By mid-November, they were halfway through. On November 16, they stopped at the South Rim and met the famed Kolb brothers, photographers who ran a studio at the canyon’s edge. According to later accounts, Bessie quietly told Emery Kolb she wanted to go home. Glen brushed off Kolb’s offer to let them rest. As the couple left, Bessie reportedly looked at Kolb’s young daughter and admired her shoes, saying aloud: "I wonder if I shall ever wear pretty shoes again."

When the Hydes failed to arrive in Needles, California, Glen’s father launched a search. On December 19, 1928, a search plane spotted their scow at river mile 237 — upright, fully intact, supplies still strapped down, Bessie’s diary tucked safely inside. Her last entry was dated November 30. There was no sign of Glen or Bessie. They were never found. Theories have ranged from murder-suicide to a woman in 1971 who claimed to be Bessie and said she had stabbed Glen and walked out of the canyon, though she later recanted.

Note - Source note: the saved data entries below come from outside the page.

/-! ### The test function `η²w` has a whole-space weak gradient -/

/-- **`η²w ∈ W^{1,1}(ℝ³)` with gradient `η²g + 2ηw Dη`.** If `w` has weak derivative `g` on the
ball `B` and `η ∈ C_c^∞(B)`, then `η²w` (vanishing off `B`) has the whole-space weak derivative
`x ↦ η(x)² g(x) + (2η(x)w(x)) Dη(x)` (test the weak derivative on `B` with `θη²`).
[folklore] -/
theorem hasWeakFDerivOn_sq_mul
    (hw : FunctionSpaces.HasWeakFDerivOn (⟨ball x₀ R, isOpen_ball⟩ : Opens ℝ³) volume w g)
    (hη : ContDiff ℝ (⊤ : ℕ∞) η) (hηc : HasCompactSupport η) (hηs : tsupport η ⊆ ball x₀ R) :
    FunctionSpaces.HasWeakFDerivOn (⊤ : Opens ℝ³) volume (fun x => η x ^ 2 * w x)
      fun x => (η x ^ 2) • g x + (2 * η x * w x) • fderiv ℝ η x := by
  set U : Opens ℝ³ := ⟨ball x₀ R, isOpen_ball⟩ with hU
  have hηT : FunctionSpaces.IsTestFunctionOn U η := ⟨hη, hηc, hηs⟩
  have hη2T := isTestFunctionOn_sq hηT
  have hzero : ∀ x, x ∉ tsupport η → η x = 0 := fun x hx => image_eq_zero_of_notMem_tsupport hx
  -- integrability of `η²w` and of the gradient
  have hu : IntegrableOn (fun x => η x ^ 2 * w x) (ball x₀ R) volume :=
    integrableOn_test_mul (U := U) hη2T.contDiff.continuous hη2T.hasCompactSupport
      hη2T.tsupport_subset hw.locallyIntegrableOn
  have hu' : Integrable (fun x => η x ^ 2 * w x) volume :=
    integrable_of_integrableOn_of_eq_zero hu fun x hx => by
      rw [hzero x fun h => hx (hηs h)]; simp
  have hG1 : IntegrableOn (fun x => (η x ^ 2) • g x) (ball x₀ R) volume :=
    integrableOn_test_smul' (U := U) hη2T.contDiff.continuous hη2T.hasCompactSupport
      hη2T.tsupport_subset hw.locallyIntegrableOn_deriv
  have hG2 : IntegrableOn (fun x => (2 * η x * w x) • fderiv ℝ η x) (ball x₀ R) volume := by
    have hwK : IntegrableOn w (tsupport η) volume :=
      hw.locallyIntegrableOn.integrableOn_compact_subset hηs hηc
    have hc : Continuous fun x => (2 * η x) • fderiv ℝ η x :=
      (continuous_const.mul hη.continuous).smul (hη.continuous_fderiv (by simp))
    have h1 : IntegrableOn (fun x => w x • ((2 * η x) • fderiv ℝ η x)) (tsupport η) volume :=
      hwK.smul_continuousOn hc.continuousOn hηc
    have h2 : Integrable (fun x => w x • ((2 * η x) • fderiv ℝ η x)) volume :=
      integrable_of_integrableOn_of_eq_zero h1 fun x hx => by simp [hzero x hx]
    refine h2.integrableOn.congr_fun (fun x _ => ?_) measurableSet_ball
    simp only [smul_smul]
    congr 1
    ring
  have hG' : Integrable (fun x => (η x ^ 2) • g x + (2 * η x * w x) • fderiv ℝ η x) volume :=
    integrable_of_integrableOn_of_eq_zero (hG1.add hG2) fun x hx => by
      rw [hzero x fun h => hx (hηs h)]; simp
  refine ⟨?_, ?_, ?_⟩
  · simpa only [Opens.coe_top] using hu'.locallyIntegrable.locallyIntegrableOn univ
  · simpa only [Opens.coe_top] using hG'.locallyIntegrable.locallyIntegrableOn univ
  · intro θ v hθ
    simp only [Opens.coe_top, Measure.restrict_univ, smul_eq_mul, add_apply, FunLike.coe_smul,
      Pi.smul_apply]
    -- the weak derivative on the ball tested with `θη²`
    have hτ : FunctionSpaces.IsTestFunctionOn U fun x => θ x * η x ^ 2 :=
      isTestFunctionOn_mul_left hθ.contDiff hη2T
    have key := hw.integral_fderiv_smul_eq _ v hτ
    have key' : ∫ x in ball x₀ R, fderiv ℝ (fun x => θ x * η x ^ 2) x v • w x =
        -∫ x in ball x₀ R, (θ x * η x ^ 2) • g x v := key
    have hpt : ∀ x, fderiv ℝ (fun x => θ x * η x ^ 2) x v =
        η x ^ 2 * fderiv ℝ θ x v + θ x * (2 * η x * fderiv ℝ η x v) := by
      intro x
      rw [fderiv_fun_mul (hθ.contDiff.differentiable (by simp) x)
        (hη2T.contDiff.differentiable (by simp) x)]
      simp only [add_apply, FunLike.coe_smul, Pi.smul_apply, smul_eq_mul, fderiv_sq_apply hη]
      ring
    simp only [hpt, smul_eq_mul] at key'
    -- integrability of the two pieces on the ball
    have hdθT : FunctionSpaces.IsTestFunctionOn (⊤ : Opens ℝ³) fun x => fderiv ℝ θ x v :=
      ⟨(hθ.contDiff.fderiv_right (m := (⊤ : ℕ∞)) le_rfl).clm_apply contDiff_const,
        hθ.hasCompactSupport.fderiv_apply (𝕜 := ℝ) v, by simp⟩
    have hI1 : IntegrableOn (fun x => η x ^ 2 * fderiv ℝ θ x v * w x) (ball x₀ R) volume := by
      have h := integrableOn_test_mul (U := U)
        (isTestFunctionOn_mul_right hη2T hdθT.contDiff).contDiff.continuous
        (isTestFunctionOn_mul_right hη2T hdθT.contDiff).hasCompactSupport
        (isTestFunctionOn_mul_right hη2T hdθT.contDiff).tsupport_subset hw.locallyIntegrableOn
      exact h
    have hdη : ContDiff ℝ (⊤ : ℕ∞) fun x => fderiv ℝ η x v :=
      (hη.fderiv_right (m := (⊤ : ℕ∞)) le_rfl).clm_apply contDiff_const
    have hdηT : FunctionSpaces.IsTestFunctionOn U fun x => 2 * η x * fderiv ℝ η x v := by
      have h : FunctionSpaces.IsTestFunctionOn U fun x => (2 : ℝ) * (η x * fderiv ℝ η x v) :=
        isTestFunctionOn_mul_left contDiff_const (isTestFunctionOn_mul_right hηT hdη)
      convert h using 1
      funext x
      ring
    have hI2 : IntegrableOn (fun x => θ x * (2 * η x * fderiv ℝ η x v) * w x) (ball x₀ R)
        volume := by
      have h := integrableOn_test_mul (U := U)
        (isTestFunctionOn_mul_left hθ.contDiff hdηT).contDiff.continuous
        (isTestFunctionOn_mul_left hθ.contDiff hdηT).hasCompactSupport
        (isTestFunctionOn_mul_left hθ.contDiff hdηT).tsupport_subset hw.locallyIntegrableOn
      exact h
    rw [show (fun x => (η x ^ 2 * fderiv ℝ θ x v + θ x * (2 * η x * fderiv ℝ η x v)) * w x) =
        fun x => η x ^ 2 * fderiv ℝ θ x v * w x + θ x * (2 * η x * fderiv ℝ η x v) * w x from
      funext fun x => by ring, integral_add hI1 hI2] at key'
    -- whole-space integrals are integrals over the ball
    have e1 : ∫ x, fderiv ℝ θ x v * (η x ^ 2 * w x) =
        ∫ x in ball x₀ R, η x ^ 2 * fderiv ℝ θ x v * w x := by
      rw [← setIntegral_eq_integral_of_forall_compl_eq_zero (s := ball x₀ R) fun x hx => ?_]
      · refine integral_congr_ae (Eventually.of_forall fun x => ?_)
        ring
      · rw [hzero x fun h => hx (hηs h)]; simp
    have e2 : ∫ x, θ x * (η x ^ 2 * g x v + 2 * η x * w x * fderiv ℝ η x v) =
        (∫ x in ball x₀ R, θ x * η x ^ 2 * g x v) +
          ∫ x in ball x₀ R, θ x * (2 * η x * fderiv ℝ η x v) * w x := by
      have hJ1 : IntegrableOn (fun x => θ x * η x ^ 2 * g x v) (ball x₀ R) volume := by
        have h := integrableOn_test_mul (U := U) hτ.contDiff.continuous hτ.hasCompactSupport
          hτ.tsupport_subset
          ((ContinuousLinearMap.apply ℝ ℝ v).locallyIntegrableOn_comp hw.locallyIntegrableOn_deriv)
        refine h.congr_fun (fun x _ => ?_) measurableSet_ball
        simp
      rw [← integral_add hJ1 hI2,
        ← setIntegral_eq_integral_of_forall_compl_eq_zero (s := ball x₀ R) fun x hx => ?_]
      · refine integral_congr_ae (Eventually.of_forall fun x => ?_)
        ring
      · rw [hzero x fun h => hx (hηs h)]; simp
    rw [e1, e2]
    linarith [key']
import Literature.AlgebraicGeometry.HodgeTheory.MaxRationalSubHodgeStructureSupportedHodgeClasses
import HarnessLib

/-!
# `HC(X) ⟺ GHC(X, 2p, p)` for `2p ≤ dim X`; `HC(X × C)` and `HC(X × S)` for a THREEFOLD `X`, any curve `C`,
# any surface `S`: the pieces `H³(X) ⊗ H¹` and `H²(X) ⊠ T(S)` are all that is left

Family `hodge`, layer `Literature/AlgebraicGeometry/HodgeTheory`; lane `lit-hodgefound` (Track 2 foundations,
Layer A1/A4). THEOREMS ONLY (no definition, no named fact; D-0026). Sequel of
`MaxRationalSubHodgeStructureSupportedHodgeClasses` (Künneth pieces of coniveau `≥ q − 1` in bidegree `(2q, q)`
are settled; the odd pieces of two surfaces), `MaxRationalSubHodgeStructureKunnethTranscendentalPieces` (the NS/T
splitting of the piece over `Hⁱ(X) ⊗ H²(S)`), `MaxRationalSubHodgeStructureKunnethLinePieces`
(`generalHodgePropertyFor_tensor_curve_iff`) and `MaxRationalSubHodgeStructureHardLefschetz`
(`GHC(X, k, r) ⟹ GHC(X, k + 2j, r + j)` for `k + j = dim X`).

Sources, VERBATIM. C. Voisin, J. Open Math. Probl. 1 (2025), §4.3 first paragraph: «In order to solve the
generalized Hodge conjecture for `L`, we can assume that `k ≤ n = dim X`, by the hard Lefschetz isomorphism […]
If we solve the generalized Hodge conjecture for `L′`, then `L′` is supported on a subvariety of codimension
`≥ c − r` so `L = lʳ ⌣ L′` is supported on a subvariety of codimension `≥ c`»; §3.2.1 proof of Prop. 3.8 («the
class `δ₁ ∈ H^{2n−1}(X, ℚ) ⊗ H¹(X, ℚ)` belongs to `Im (j_* ⊗ Id …)` […] The Hodge conjecture being known for degree
2 Hodge classes, we conclude that `β` is algebraic»). A. Grothendieck, Topology 8 (1969), pp. 300–301. C. Voisin,
*Hodge Theory and Complex Algebraic Geometry I* (CUP 2002), §11.3.3 Thm. 11.38 / 11.40, p. 286 («The Künneth
components of such a class are still Hodge classes»), §6.2.3 Thm. 6.25, §11.3.1 Thm. 11.30; *II* (CUP 2003),
§10.2.3 proof of Prop. 10.26 (the Hodge conjecture for curve classes on threefolds). D. Huybrechts, *Lectures on
K3 Surfaces* (CUP 2016), Ch. 3 §3.2–§3.3 (`T(S) = NS(S)^⊥`).

## The mathematics

(1) By hard Lefschetz for Grothendieck's `max` (`generalHodgePropertyFor_of_add_eq_dim`), `GHC(X, 2p, p)` for
`2p > n = dim X` is the image of `GHC(X, 2(n − p), n − p)`; so **`HC(X) ⟺ GHC(X, 2p, p)` for `2p ≤ dim X`**:
fourfolds and FIVEFOLDS need only `GHC(X, 4, 2)`.

(2) THREEFOLD × CURVE (a fourfold): `HC(X × C) ⟺ GHC(X × C, 4, 2) ⟺` the component of `max(X × C, 4, 2)` over
`H³(X) ⊗ H¹(C)` lies in `N²` — the border piece `H⁴(X) ⊗ H⁰(C)` is `GHC(X, 4, 2)` (curve classes on a threefold)
and `H²(X) ⊗ H²(C)` is the line piece settled by `GHC(X, 2, 1)` (`generalHodgePropertyFor_tensor_curve_iff`).

(3) THREEFOLD × SURFACE (a fivefold): `HC(X × S) ⟺ GHC(X × S, 4, 2)` (by (1)); its Künneth components:
`H⁴(X) ⊗ H⁰(S)` and `H⁰(X) ⊗ H⁴(S)` over algebraic cohomology (`GHC(X, 4, 2)`, `GHC(X, 0, 0)`);
`H¹(X) ⊗ H³(S)` has coniveau `1 = 2 − 1` (`H³(S)` is carried by curves) and is settled by the prequel
(Hodge classes of coniveau `≥ q − 1` are algebraic); `H²(X) ⊗ H²(S)` splits into its Néron–Severi part (settled
by `GHC(X, 2, 1)`) and its transcendental part `H²(X) ⊠ T(S)_ℂ`; `H³(X) ⊗ H¹(S)` (coniveau `0`) remains. Hence
**`HC(X × S) ⟺ [max(4, 2) ∩ (H³(X) ⊗ H¹(S)) ⊆ N²] ∧ [max(4, 2) ∩ (H²(X) ⊠ T(S)_ℂ) ⊆ N²]`** for ANY smooth projective
threefold `X` and ANY smooth projective surface `S` — the bidegree-`(6, 3)` condition of the prequel's
`hodgeConjectureFor_threefold_tensor_surface_iff_transcendental` is the hard-Lefschetz image of `(4, 2)` and its
hypothesis `H¹(S) = H³(S) = 0` only served to kill the two odd pieces, one of which is free.

## What is proved

* §1 **`hodgeConjectureFor_iff_forall_generalHodgePropertyFor_two_mul_le`** (`HC(X) ⟺ ∀ p, 2p ≤ n → GHC(X, 2p, p)`),
  `hodgeConjectureFor_iff_generalHodgePropertyFor_four_two_of_dim_four`, `…_of_dim_five`.
* §2 **`hodgeConjectureFor_threefold_tensor_curve_iff`** (`HC(X × C) ⟺` the `H³(X) ⊗ H¹(C)` piece).
* §3 **`hodgeConjectureFor_threefold_tensor_surface_iff_odd_and_transcendental`** (`HC(X × S) ⟺` the
  `H³(X) ⊗ H¹(S)` piece and the `H²(X) ⊠ T(S)` piece), `…_of_subsingleton_three` (`H³(X) = 0`: only the
  transcendental piece), `…_of_subsingleton_one` (`H¹(S) = 0`: only the transcendental piece — the prequel's theorem
  without `H³(S) = 0` and without its `(6, 3)` condition), `…_of_algebraicClasses_eq_top` (`NS(S) = H²(S)`: only
  the `H³(X) ⊗ H¹(S)` piece), `hodgeConjectureFor_threefold_tensor_surface_of_subsingleton_three_of_algebraicClasses_eq_top`
  (`H³(X) = 0` and `p_g(S) = 0`: `HC(X × S)` outright).

## References

* [Voisin2025] C. Voisin, Hodge and generalized Hodge conjectures, coniveau and algebraic cycles, J. Open Math.
  Probl. 1 (2025), §4.3 (first paragraph), §3.2.1 Prop. 3.8 (proof), §4.1 Def. 4.1.
* [GrothendieckTopology1969] A. Grothendieck, Hodge's general conjecture is false for trivial reasons, Topology 8
  (1969) 299–303, pp. 300–301.
* [VoisinHodgeI2002] C. Voisin, Hodge Theory and Complex Algebraic Geometry I (CUP 2002), §11.3.3 Thm. 11.38,
  Thm. 11.40, p. 286; §6.2.3 Thm. 6.25; §11.3.1 Thm. 11.30.
* [VoisinHodgeII2003] C. Voisin, Hodge Theory and Complex Algebraic Geometry II (CUP 2003), §10.2.3 proof of
  Prop. 10.26.
* [Voisin2013GHCBloch] C. Voisin, The generalized Hodge and Bloch conjectures are equivalent for general complete
  intersections, Ann. Sci. ÉNS 46 (2013), Lemma 2.1 (proof).
* [Huybrechts2016K3] D. Huybrechts, Lectures on K3 Surfaces (CUP 2016), Ch. 3 §3.2–§3.3.
-/

noncomputable section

Sources: Northern Arizona University Special Collections, Brad Dimock, Sunk Without a Sound (2001), Mental Floss

On October 2, 1999, 3-year-old Jaryd Atadero was hiking the Big South Trail in Colorado's Roosevelt National Forest with his 6-year-old sister and a group from the Christian Singles Network. Jaryd ran roughly 100 feet ahead of the group on the trail. He passed two fishermen and stopped to ask them whether there were any bears in the area. They told him yes. He kept walking. The fishermen would be the last people to see him.

Within minutes, the group realized Jaryd was no longer ahead of them. One of the largest search-and-rescue operations in Larimer County history followed — divers searched the river, a helicopter combed the canyon and crashed during the search, and the case became national news. No trace of Jaryd was found for nearly four years.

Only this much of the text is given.